| ASSIGNMENT |
Everything from the line containing "have h := stub_descartesCeiling" through the final line of the records must be transcribed verbatim; nothing else belongs in the result.

| MATERIAL PROVIDED |
import Summits.ValiantsHypothesis.ValiantsHypothesis.Theorems.LacunarySymmetroidMatrixDescartesWLawMonotone
import Summits.ValiantsHypothesis.ValiantsHypothesis.Theorems.LacunarySymmetroidMatrixDescartesStubDescartesCeiling

/-!
# `MatrixDescartes` (stmt-ValiantsHypothesis-18050) — the DESCARTES CEILING of the W-rows: `WLawAt n (C(n+3, 3) − 1)`
# for every `n`; the kernel bracket of the W-count is `10⌊n/3⌋ + (0,2,6)[n mod 3] ≤ w(n) ≤ C(n+3,3) − 1`

HONEST FRAMING.  Cell `pub-symmetroid`, seat `val-sym-mdr-p2` (gen 7); helper `--supports` the crux
`Theses.LacunarySymmetroid.MatrixDescartes` (OPEN), NO closure claim.  The trivial UPPER row for the typed W-law family
`WLawAt n B` of `…WLawDefs`: a W-configuration `X^e J + X^{d₁} P₁ + X^{d₂} P₂ + X^{d₃} Q` is a four-letter lacunary pencil of
size `n`, so by the tree's count-vector Descartes ceiling `stub_descartesCeiling` (`Z₊ + 1 ≤ C(n + K − 1, n)`, `K = 4`) it has at
most `C(n+3, n) − 1 = C(n+3, 3) − 1` distinct positive determinant roots — no symmetry, no semidefiniteness and no ordering of the
exponents is used.  Together with the lower rows of `…WLawBlockSum` this is the current KERNEL BRACKET of
`w(n) := min {B | WLawAt n B}`: `w(1) = 2`, `w(2) = 6` (`wLawAt_two_iff_six_le`), `10 ≤ w(3) ≤ 19`, `12 ≤ w(4) ≤ 34`, and in general
`10⌊n/3⌋ + (0,2,6)[n mod 3] ≤ w(n) ≤ (n+1)(n+2)(n+3)/6 − 1`.  Nothing here bears on the crux in its window, `DoorA26` / `DoorA34`,
the registers, or `VP ≠ VNP`.

[folklore] Elementary; tree inputs `stub_descartesCeiling`, `Fin.sum_univ_four`.  Axioms `propext`, `Classical.choice`, `Quot.sound`.
-/

-- `Summit.ValiantsHypothesis.ValiantsHypothesis.…` repeats a component by the single-conjunct
-- summit layout, which the `dupNamespace` linter flags; the name is mandated.
set_option linter.dupNamespace false

namespace Summit.ValiantsHypothesis.ValiantsHypothesis.Theorems.LacunarySymmetroidMatrixDescartes

open scoped BigOperators Matrix
open Polynomial

/-- A W-pencil is the four-letter lacunary pencil with letters `![J, P₁, P₂, Q]` on the exponents `![e, d₁, d₂, d₃]`. [folklore] -/
theorem wPencil_eq_sum_four {n : ℕ} (e d₁ d₂ d₃ : ℕ) (J P₁ P₂ Q : Matrix (Fin n) (Fin n) ℝ) :
    ((X : ℝ[X]) ^ e) • J.map Polynomial.C + ((X : ℝ[X]) ^ d₁) • P₁.map Polynomial.C
        + ((X : ℝ[X]) ^ d₂) • P₂.map Polynomial.C + ((X : ℝ[X]) ^ d₃) • Q.map Polynomial.C
      = ∑ l : Fin 4, ((X : ℝ[X]) ^ (![e, d₁, d₂, d₃] : Fin 4 → ℕ) l) •
          ((![J, P₁, P₂, Q] : Fin 4 → Matrix (Fin n) (Fin n) ℝ) l).map Polynomial.C := by
  rw [Fin.sum_univ_four]
  simp

/-- **Descartes ceiling of the W-rows**: `WLawAt n (C(n+3, n) − 1)` — every `n × n` W-configuration has at most
`C(n+3, 3) − 1` distinct positive determinant roots (count vectors of the four letters; tree `stub_descartesCeiling`). [folklore] -/
theorem wLawAt_descartes (n : ℕ) : WLawAt n (Nat.choose (n + 3) n - 1) := by
  intro e d₁ d₂ d₃ J P₁ P₂ Q _ _ _ _ _ _ _
  have h := stub_descartesCeiling 4 n (by norm_num) (![e, d₁, d₂, d₃] : Fin 4 → ℕ)
    (![J, P₁, P₂, Q] : Fin 4 → Matrix (Fin n) (Fin n) ℝ)
  rw [← wPencil_eq_sum_four] at h
  have h43 : n + 4 - 1 = n + 3 := by omega
  rw [h43] at h
  omega

/-- `n = 3`: `WLawAt 3 19` (so `10 ≤ w(3) ≤ 19` in the kernel, with `not_wLawAt_three_nine`). [bookkeeping] -/
theorem wLawAt_three_nineteen : WLawAt 3 19 := by
  have h := wLawAt_descartes 3
  norm_num [Nat.choose] at h
  exact h

/-- `n = 4`: `WLawAt 4 34` (so `12 ≤ w(4) ≤ 34` in the kernel, with `not_wLawAt_three_mul_sub_one` at `n = 4`). [bookkeeping] -/
theorem wLawAt_four_thirtyfour : WLawAt 4 34 := by
  have h := wLawAt_descartes 4
  norm_num [Nat.choose] at h
  exact h

/-- The kernel bracket at `n = 3` in one statement: `WLawAt 3 B ↔ 10 ≤ B` is open between `10` and `19`; precisely
`(WLawAt 3 B → 10 ≤ B) ∧ (19 ≤ B → WLawAt 3 B)`. [bookkeeping] -/
theorem wLawAt_three_bracket (B : ℕ) : (WLawAt 3 B → 10 ≤ B) ∧ (19 ≤ B → WLawAt 3 B) :=
  ⟨ten_le_of_wLawAt_three, fun hB => wLawAt_mono wLawAt_three_nineteen hB⟩

end Summit.ValiantsHypothesis.ValiantsHypothesis.Theorems.LacunarySymmetroidMatrixDescartes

| EXERCISE ANSWER |
  have h := stub_descartesCeiling 4 n (by norm_num) (![e, d₁, d₂, d₃] : Fin 4 → ℕ)
    (![J, P₁, P₂, Q] : Fin 4 → Matrix (Fin n) (Fin n) ℝ)
  rw [← wPencil_eq_sum_four] at h
  have h43 : n + 4 - 1 = n + 3 := by omega
  rw [h43] at h
  omega

/-- `n = 3`: `WLawAt 3 19` (so `10 ≤ w(3) ≤ 19` in the kernel, with `not_wLawAt_three_nine`). [bookkeeping] -/
theorem wLawAt_three_nineteen : WLawAt 3 19 := by
  have h := wLawAt_descartes 3
  norm_num [Nat.choose] at h
  exact h

/-- `n = 4`: `WLawAt 4 34` (so `12 ≤ w(4) ≤ 34` in the kernel, with `not_wLawAt_three_mul_sub_one` at `n = 4`). [bookkeeping] -/
theorem wLawAt_four_thirtyfour : WLawAt 4 34 := by
  have h := wLawAt_descartes 4
  norm_num [Nat.choose] at h
  exact h

/-- The kernel bracket at `n = 3` in one statement: `WLawAt 3 B ↔ 10 ≤ B` is open between `10` and `19`; precisely
`(WLawAt 3 B → 10 ≤ B) ∧ (19 ≤ B → WLawAt 3 B)`. [bookkeeping] -/
theorem wLawAt_three_bracket (B : ℕ) : (WLawAt 3 B → 10 ≤ B) ∧ (19 ≤ B → WLawAt 3 B) :=
  ⟨ten_le_of_wLawAt_three, fun hB => wLawAt_mono wLawAt_three_nineteen hB⟩

end Summit.ValiantsHypothesis.ValiantsHypothesis.Theorems.LacunarySymmetroidMatrixDescartes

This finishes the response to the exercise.